Ad onor del vero il vuoto politico della partecipazione dei cittadini alle scelte è un vuoto endemico che traversa tutti i partiti a prescindere che siano (o facciano finta) di essere di destra o di sinistra.

Per quanto riguarda il “flop”, a Perugia, del servizio di “bike sharing” che si voleva dare alla città, lo sbaglio inizia già dagli anni 2014, con l’allora Giunta Boccali che, in previsione del rinnovo del Consiglio e del Sindaco, aveva inteso di farci una “remunerante” campagna elettorale: cosa riuscita molto male visti i risultati ottenuti!

Ma la storia passata è passata e l’importante è imparare dagli sbagli fatti! Cosa che non è stato fatto e presa in considerazione dall’attuale Giunta in carica che e ritorniamo al fatto della endemica non partecipazione dei cittadini alle sciente da fare, ha perseverato nello stesso errore o, quantomeno, proposto il servizio senza una adeguata indagine su come e se doveva essere messo in atto questo servizio.

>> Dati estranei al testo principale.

/-- **(iii) (d) AS TYPED holds for the constructed data** (same mechanism for the `∞κ` data). [folklore] -/
theorem ofFunctorsSmall_partIIId : (ofFunctorsSmall htToD H Dl ξ Ffr Fet kum Fenv nat FR FM).PartIIId := fun n m =>
  stabilized_toSmall_map_full htToD H Dl ξ FM n m

/-- (IPL) for the constructed data: as soon as horizontally adjacent `^{n,m}F⊢×μ_△`, `^{n+1,m}F⊢×μ_△` are isomorphic
in `C` (e.g. the category of `F⊢×μ`-prime-strips is connected — abc-iut-L6-t3's frames), the horizontal full
poly-isomorphisms of the small model are nonempty. [folklore] -/
theorem ofFunctorsSmall_ipl (h : ∀ n m : ℤ, Nonempty (Ffr.obj (H (n, m)) ≅ Ffr.obj (H (n + 1, m)))) :
    (ofFunctorsSmall htToD H Dl ξ Ffr Fet kum Fenv nat FR FM).IPL := fun n m => by
  obtain ⟨e⟩ := h n m
  exact ⟨SmallFamily.isoToSmall (obj := stripObj H Dl Ffr Fet Fenv) (i := Sum.inl (n, m))
    (j := Sum.inl (n + 1, m)) e, PolyIso.mem_full _⟩

end

/-! ## 3. Over abc-iut-L6-t3's `BiCoricData` on a frame of any universe -/

section

variable {S : StripFrame.{u}} [LocallySmall.{0} S.HT] [LocallySmall.{0} S.Fxm]
  (B : BiCoricData S) (H : ℤ × ℤ → S.HT) (Dl : ℤ → S.DHT)
  (ξ : ∀ n m : ℤ, S.htToD.obj (H (n, m)) ≅ Dl n) (Fenv : S.DHT ⥤ S.Fxm) (nat : B.dvDelta ⋙ B.fxmOfDv ≅ Fenv)
  {Rad : Type u₄} [Category.{v₄} Rad] [LocallySmall.{0} Rad] (FR : S.DHT ⥤ Rad)
  {Kap : Type u₅} [Category.{v₅} Kap] [LocallySmall.{0} Kap] (FM : S.DHT ⥤ Kap)

/-- **The objects of (iii) over an L6 `BiCoricData` on a frame `S : StripFrame.{u}` of ANY universe** —
J's `LinkData.ofBiCoric` (Frobenius-like `fxmDeltaHT`, étale-like `dvDelta ⋙ fxmOfDv`, Kummer natural
isomorphism `BiCoricData.kummer`), through the small model. For `u = 0` J's `ofBiCoric` gives the same objects
inside `S.Fxm` itself; for the real frame `StripFrame.ofKits` (`u ≥ 1`) this is the constructor that
typechecks. [claim: Mochizuki2012, status: disputed] -/
def ofBiCoricSmall : LinkData :=
  ofFunctorsSmall S.htToD H Dl ξ B.fxmDeltaHT (B.dvDelta ⋙ B.fxmOfDv) B.kummer Fenv nat FR FM

/-- DICTIONARY: `F⊢×μ_△(^{n,∘}D⊢_△)` of the constructed data is the index of L6's `B.fxmDeltaOf (^{n,∘}HT^D)` in the
small model, and its Kummer isomorphism is the transport of `B.kummerAt (^{n,m}HT) ≪≫ F⊢×μ_△(D⊢_△(ξ n m))`.
[claim: Mochizuki2012, status: disputed] -/
theorem ofBiCoricSmall_kumDelta (n m : ℤ) :
    (ofBiCoricSmall B H Dl ξ Fenv nat FR FM).kumDelta n m =
      SmallFamily.isoToSmall (obj := stripObj H Dl B.fxmDeltaHT (B.dvDelta ⋙ B.fxmOfDv) Fenv)
        (i := Sum.inl (n, m)) (j := Sum.inr (Sum.inl n))
        (B.kummerAt (H (n, m)) ≪≫ B.fxmOfDv.mapIso (B.dvDelta.mapIso (ξ n m))) := rfl

/-- (iii) (c) AS TYPED holds over any `BiCoricData`, any universe. [folklore] -/
theorem ofBiCoricSmall_partIIIc : (ofBiCoricSmall B H Dl ξ Fenv nat FR FM).PartIIIc :=
  ofFunctorsSmall_partIIIc _ H Dl ξ _ _ _ Fenv nat FR FM

/-- (iii) (d) AS TYPED holds over any `BiCoricData`, any universe. [folklore] -/
theorem ofBiCoricSmall_partIIId : (ofBiCoricSmall B H Dl ξ Fenv nat FR FM).PartIIId :=
  ofFunctorsSmall_partIIId _ H Dl ξ _ _ _ Fenv nat FR FM

/-- (IPL) over any `BiCoricData` whose Frobenius-like strips along the lattice are pairwise isomorphic.
[folklore] -/
theorem ofBiCoricSmall_ipl
    (h : ∀ n m : ℤ, Nonempty (B.fxmDeltaHT.obj (H (n, m)) ≅ B.fxmDeltaHT.obj (H (n + 1, m)))) :
    (ofBiCoricSmall B H Dl ξ Fenv nat FR FM).IPL :=
  ofFunctorsSmall_ipl _ H Dl ξ _ _ _ Fenv nat FR FM h

end

end LinkData

/-! ## 4. Theorem 3.11 assembled over the small-model objects -/

namespace FullSituation

variable {T : ThetaIndex}

variable {S : StripFrame.{u}} [LocallySmall.{0} S.HT] [LocallySmall.{0} S.Fxm]
  (B : BiCoricData S) (H : ℤ × ℤ → S.HT) (Dl : ℤ → S.DHT)
  (ξ : ∀ n m : ℤ, S.htToD.obj (H (n, m)) ≅ Dl n) (Fenv : S.DHT ⥤ S.Fxm) (nat : B.dvDelta ⋙ B.fxmOfDv ≅ Fenv)
  {Rad : Type u₄} [Category.{v₄} Rad] [LocallySmall.{0} Rad] (FR : S.DHT ⥤ Rad)
  {Kap : Type u₅} [Category.{v₅} Kap] [LocallySmall.{0} Kap] (FM : S.DHT ⥤ Kap)

/-- The full situation whose (i)/(ii)-data are `S₀` and whose (iii)-objects are constructed over a
`BiCoricData` on a frame of any universe. [claim: Mochizuki2012, status: disputed] -/
def ofBiCoricSmall (S₀ : LatticeSituation T) : FullSituation T :=
  { S₀ with link := LinkData.ofBiCoricSmall B H Dl ξ Fenv nat FR FM }

/-- **Theorem 3.11 as typed over these objects is (i) ∧ (ii)** (J's `statement_iff_partI_partII_of_link` with
(iii)(c)/(d) discharged by `ofBiCoricSmall_partIIIc/partIIId`). [folklore] -/
theorem ofBiCoricSmall_statement_iff (S₀ : LatticeSituation T) :
    (ofBiCoricSmall B H Dl ξ Fenv nat FR FM S₀).Statement ↔ S₀.PartI ∧ S₀.PartII :=
  (ofBiCoricSmall B H Dl ξ Fenv nat FR FM S₀).statement_iff_partI_partII_of_link
    (LinkData.ofBiCoricSmall_partIIIc B H Dl ξ Fenv nat FR FM)
    (LinkData.ofBiCoricSmall_partIIId B H Dl ξ Fenv nat FR FM)

end FullSituation

end Thm311

end IUTFork

end Summit.ABC

end

-- (abc-iut-c312-1 g6, 2026-08-26: comment-only re-land to enqueue the olean build of this module — the
-- 05:33Z accept was stranded by a gate reload window, cf. ops-buildfix «COMMENT-ONLY ENQUEUE RE-LAND»; no content change.)
-- (second enqueue re-land 07:04Z: first re-land p428626 06:28Z produced no olean after 35 min; sibling modules build within the minute.)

Ora, nelle camere del potere comunale, si parla di rivedere il progetto, ridimensionandolo prima di proseguire nel darlo, per le reali esigenze della cittadinanza.

Ma ci sono queste reali esigenze? Oppure se le sono inventate i nostri politici/amministratori per fare strage di voti (!) alle prossime elezioni comunali e dare un senso al loro operato politico di parte?

I 300 mila euro dei contribuenti cittadini che, per questo progetto, si sono spesi non sono sufficienti a far cambiare direzione alla politica del Comune e fargli, almeno per un attimo, scoccare la scintilla che le cose dovrebbero essere fatte con un criterio diverso da quello che sono abituati a mettere in atto e cioè chiedere veramente e non solo formalmente (o qualche volta la semplice ratifica di ciò che è la loro volontà), la vera partecipazione di tutti i cittadini, attraverso la Associazioni che li rappresentano, senza la pur minima discriminazione che siano di destra o di sinistra?

L’oste si paga quando presenta il conto e maggio 2019 non è lontano!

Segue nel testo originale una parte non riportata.